What this calculator is solving
The Device Battery Life Calculator converts battery capacity into watt-hours, applies a realistic efficiency loss, and divides by device power draw to estimate runtime.
You do not need to memorize the formula first. Start by matching each input label on the calculator to the number, date, unit, or setting you actually have.
The formula in plain language
In plain language: The calculator converts milliamp-hours and voltage into watt-hours, applies an efficiency percentage, then divides usable watt-hours by device watts. The examples on the page are there so you can compare your inputs with a filled-out calculation before copying the answer.
If that sounds abstract, use the example cards on the calculator page. They show a complete set of inputs and the kind of answer you should expect.
How to read the answer
Read the headline result first. Then look at the smaller supporting lines because they explain the parts behind the answer, such as totals, units, ranges, or formula steps.
- Estimated runtime is the main answer.
- Nominal energy is the battery watt-hours before efficiency loss.
- Usable energy is the watt-hours after the efficiency percentage.
Common mistakes to avoid
If the answer looks strange, the most likely cause is a small input mismatch: the wrong unit, date, weight, scale, mode, or policy assumption.
- Do not compare batteries by mAh alone when voltage is different.
- Do not assume a device draws the same watts all the time.
- Do not expect old, cold, hot, damaged, or heavily loaded batteries to match the estimate.
Research and references
These references shaped the calculator assumptions, unit choices, or safety notes.

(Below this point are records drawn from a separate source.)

import Literature.MathematicalPhysics.QuantumFieldTheory.MullerSchiemann1987.MS87ClassFunctionsSU2
import Literature.MathematicalPhysics.QuantumFieldTheory.Balaban1983to89.UnitaryModel
import Mathlib.Analysis.Calculus.Deriv.Comp
import HarnessLib

/-!
# Crux `FluctuationComparisonRegPrIntL` (stmt-QuantumFields-20520, rung R3), PATH-B organ O1 → v18 «O1ᵘ-H», typing note TN-GR (gradient channel) —
# KERNEL FORM OF THE RESOLUTION (GR-b′) «VOID BY GLOBAL GAUGE SYMMETRY» (ideator ym-r3-idea-1 g26 №18, `Cruxes/…/GREven.lean`; LEAD WORD №18 concur):
# a gauge-invariant function of a ONE-BOND EXCITATION OF THE FLAT CONFIGURATION is a CLASS FUNCTION of the bond variable, hence INVERSION-EVEN,
# hence every one-parameter derivative at the flat anchor VANISHES (when it exists)

LEAD-20520 width seat ym-ust-20520-w3 g23 (cell ym3-torus), `--supports stmt-QuantumFields-20520` (helper).  THEOREMS ONLY, def-free; generic lattice
`P : Params`, level `j`, gauge group `SU(2)`; no O1∕v18 text is restated (EMBARGO-LITE respected) — this is the symmetry lemma the Hessian-currency package
will import for its anchored-gradient letters (`g⁰_b ≡ 0`).

§1 `gaugeAct_const_update_one` — a CONSTANT gauge transformation `x ↦ h` fixes the flat field and conjugates a one-bond excitation:
   `(update 1 b g)^h = update 1 b (h g h⁻¹)`.
§2 ★`flatBond_apply_conj_eq` — for gauge-invariant `R`, `g ↦ R (update 1 b g)` is a class function on `SU(2)`; ★`flatBond_apply_inv_eq` — hence
   `R (update 1 b g⁻¹) = R (update 1 b g)` (in `SU(2)` every element is conjugate to its inverse: ✓`ClassFunctionsSU2.central_apply_eq_of_u0_eq` +
   ✓`HeatKernel.u0_inv`).
§3 `deriv_eq_zero_of_even` ([folklore]: an even real function differentiable at `0` has derivative `0` there) and ★★`deriv_flatBond_eq_zero`: for every
   curve `e : ℝ → SU(2)` with `e (−t) = (e t)⁻¹` (e.g. a one-parameter subgroup), `t ↦ R (update 1 b (e t))` is even, so its derivative at `0` is `0`
   whenever it is differentiable there — the anchored flat-background gradient letter of TN-GR is VOID for gauge-invariant remainders.

HONEST FRAMING: a symmetry remark (group theory + one line of calculus); nothing of Bałaban's analysis is asserted; differentiability at the anchor is a
HYPOTHESIS here (v18's analytic window (β) supplies it); O1ᵘ-H, LIN∘, crux 20520, `YM3TorusSU2` are NOT proved; registry `Lines/semiclassical_s2beta.lean`
v11.4 (★★OWNER RULING №36) untouched; rung R3 = SU(2) YM₃ on T³ — NOT d = 4, NOT infinite volume, NOT a mass gap, NOT Clay; the Yang–Mills mass gap is NOT
proved by any of this.
-/

set_option autoImplicit false

noncomputable section

namespace Summit.QuantumFields.YangMills.Theorems.OrganTangentFlatAnchorEven

open Function Filter Topology
open Literature.MathematicalPhysics.QuantumFieldTheory.Balaban1983to89
open Literature.MathematicalPhysics.QuantumFieldTheory.MullerSchiemann1987
open Literature.MathematicalPhysics.QuantumFieldTheory.MullerSchiemann1987.HeatKernel (u0 u0_inv)
open Literature.MathematicalPhysics.QuantumFieldTheory.MullerSchiemann1987.ClassFunctionsSU2 (central_apply_eq_of_u0_eq)

variable {P : Params} {j : ℕ} [DecidableEq (PBond P j)]

/-! ## §1 Constant gauge transformations of a one-bond excitation of the flat field -/

/-- A constant gauge transformation conjugates a one-bond excitation of the flat configuration. [cite: Balaban1985Averaging, (8) p.19] -/
theorem gaugeAct_const_update_one (h : Matrix.specialUnitaryGroup (Fin 2) ℂ) (b : PBond P j) (g : Matrix.specialUnitaryGroup (Fin 2) ℂ) :
    GaugeField.gaugeAct (fun _ : Site P j => h) (update (1 : GaugeField P j (Matrix.specialUnitaryGroup (Fin 2) ℂ)) b g) =
      update (1 : GaugeField P j (Matrix.specialUnitaryGroup (Fin 2) ℂ)) b (h * g * h⁻¹) := by
  funext e
  by_cases he : e = b
  · subst he
    simp only [GaugeField.gaugeAct, update_self]
  · simp only [GaugeField.gaugeAct, update_of_ne he]
    show h * 1 * h⁻¹ = 1
    rw [mul_one, mul_inv_cancel]

/-! ## §2 Gauge-invariant functions of a one-bond excitation are class functions, hence inversion-even -/

/-- ★ For gauge-invariant `R`, `g ↦ R (update 1 b g)` is a class function on `SU(2)`. [cite: Balaban1985Averaging, (12)-(13) p.19] -/
theorem flatBond_apply_conj_eq {α : Type*} {R : GaugeField P j (Matrix.specialUnitaryGroup (Fin 2) ℂ) → α}
    (hR : GaugeField.GaugeInvariant R) (b : PBond P j) (g h : Matrix.specialUnitaryGroup (Fin 2) ℂ) :
    R (update 1 b (h * g * h⁻¹)) = R (update 1 b g) :=
  (congrArg R (gaugeAct_const_update_one h b g)).symm.trans (hR _ _)

/-- ★ **Inversion-evenness at the flat anchor**: `R (update 1 b g⁻¹) = R (update 1 b g)` for gauge-invariant `R` — every element of `SU(2)` is
conjugate to its inverse. [cite: MullerSchiemann1987, (2.2)-(2.3) p.263; Balaban1985Averaging, (12) p.19] -/
theorem flatBond_apply_inv_eq {α : Type*} {R : GaugeField P j (Matrix.specialUnitaryGroup (Fin 2) ℂ) → α}
    (hR : GaugeField.GaugeInvariant R) (b : PBond P j) (g : Matrix.specialUnitaryGroup (Fin 2) ℂ) :
    R (update 1 b g⁻¹) = R (update 1 b g) :=
  central_apply_eq_of_u0_eq (g := fun g => R (update 1 b g)) (fun u v => flatBond_apply_conj_eq hR b u v) (u0_inv g)

/-! ## §3 Even ⟹ zero derivative at the anchor -/

/-- An even real function differentiable at `0` has derivative `0` there. [folklore] -/
theorem deriv_eq_zero_of_even {φ : ℝ → ℝ} (heven : ∀ t, φ (-t) = φ t) (hd : DifferentiableAt ℝ φ 0) : deriv φ 0 = 0 := by
  have h1 : HasDerivAt φ (deriv φ 0) 0 := hd.hasDerivAt
  have h2 : HasDerivAt (fun t => φ (-t)) (deriv φ 0 * (-1)) 0 := by
    have hn : HasDerivAt (fun t : ℝ => -t) (-1) 0 := hasDerivAt_neg 0
    have h1' : HasDerivAt φ (deriv φ 0) (-(0 : ℝ)) := by simpa using h1
    exact h1'.comp 0 hn
  have h3 : (fun t => φ (-t)) = φ := funext heven
  rw [h3] at h2
  have := h1.unique h2
  linarith

/-- ★★ **THE ANCHORED GRADIENT VANISHES**: for gauge-invariant `R`, a bond `b` and a curve `e : ℝ → SU(2)` with `e (−t) = (e t)⁻¹` (a one-parameter
subgroup, say), `t ↦ R (update 1 b (e t))` is even, so its derivative at `0` is `0` whenever it is differentiable there.
[cite: Balaban1985Averaging, (12)-(13) p.19; MullerSchiemann1987, (2.3) p.263] -/
theorem deriv_flatBond_eq_zero {R : GaugeField P j (Matrix.specialUnitaryGroup (Fin 2) ℂ) → ℝ}
    (hR : GaugeField.GaugeInvariant R) (b : PBond P j) {e : ℝ → Matrix.specialUnitaryGroup (Fin 2) ℂ}
    (he : ∀ t, e (-t) = (e t)⁻¹) (hd : DifferentiableAt ℝ (fun t => R (update 1 b (e t))) 0) :
    deriv (fun t => R (update 1 b (e t))) 0 = 0 :=
  deriv_eq_zero_of_even (fun t => by
    show R (update 1 b (e (-t))) = R (update 1 b (e t))
    rw [he t, flatBond_apply_inv_eq hR b]) hd

end Summit.QuantumFields.YangMills.Theorems.OrganTangentFlatAnchorEven

end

Examples from the calculator
Runtime estimate
Longer runtime estimate
Watt-hour based runtime
FAQ in plain language
When should I use the Device Battery Life Calculator?
Use it when your task matches one of these common needs: Estimate how long a power bank may run a tablet, light, router, or camera. Convert mAh and volts into watt-hours. It works best when you already know the values, dates, units, or settings the page asks for.
What is the Device Battery Life Calculator doing with my inputs?
In plain language: The calculator converts milliamp-hours and voltage into watt-hours, applies an efficiency percentage, then divides usable watt-hours by device watts. The examples on the page are there so you can compare your inputs with a filled-out calculation before copying the answer.
What do the main Device Battery Life Calculator inputs mean?
mAh: Battery capacity in milliamp-hours from the label. Voltage: Nominal voltage used to convert capacity into watt-hours. Device watts: Average power draw of the device while it is running.
How should I read the Device Battery Life Calculator answer?
Read the main answer first, then check the supporting lines and examples to understand how the calculator got there. If one input changes, rerun the tool and compare the new answer instead of guessing.
What should I double-check before trusting the answer?
Real battery life depends on battery age, temperature, power spikes, screen brightness, radio use, inverter losses, and manufacturer limits. Also check that you used the right unit, date, scale, or mode because small input changes can change the result.
Why do I need voltage when I already know mAh?
mAh alone does not tell total energy unless voltage is known. A 10,000 mAh battery at 3.7 V stores different energy than 10,000 mAh at 12 V.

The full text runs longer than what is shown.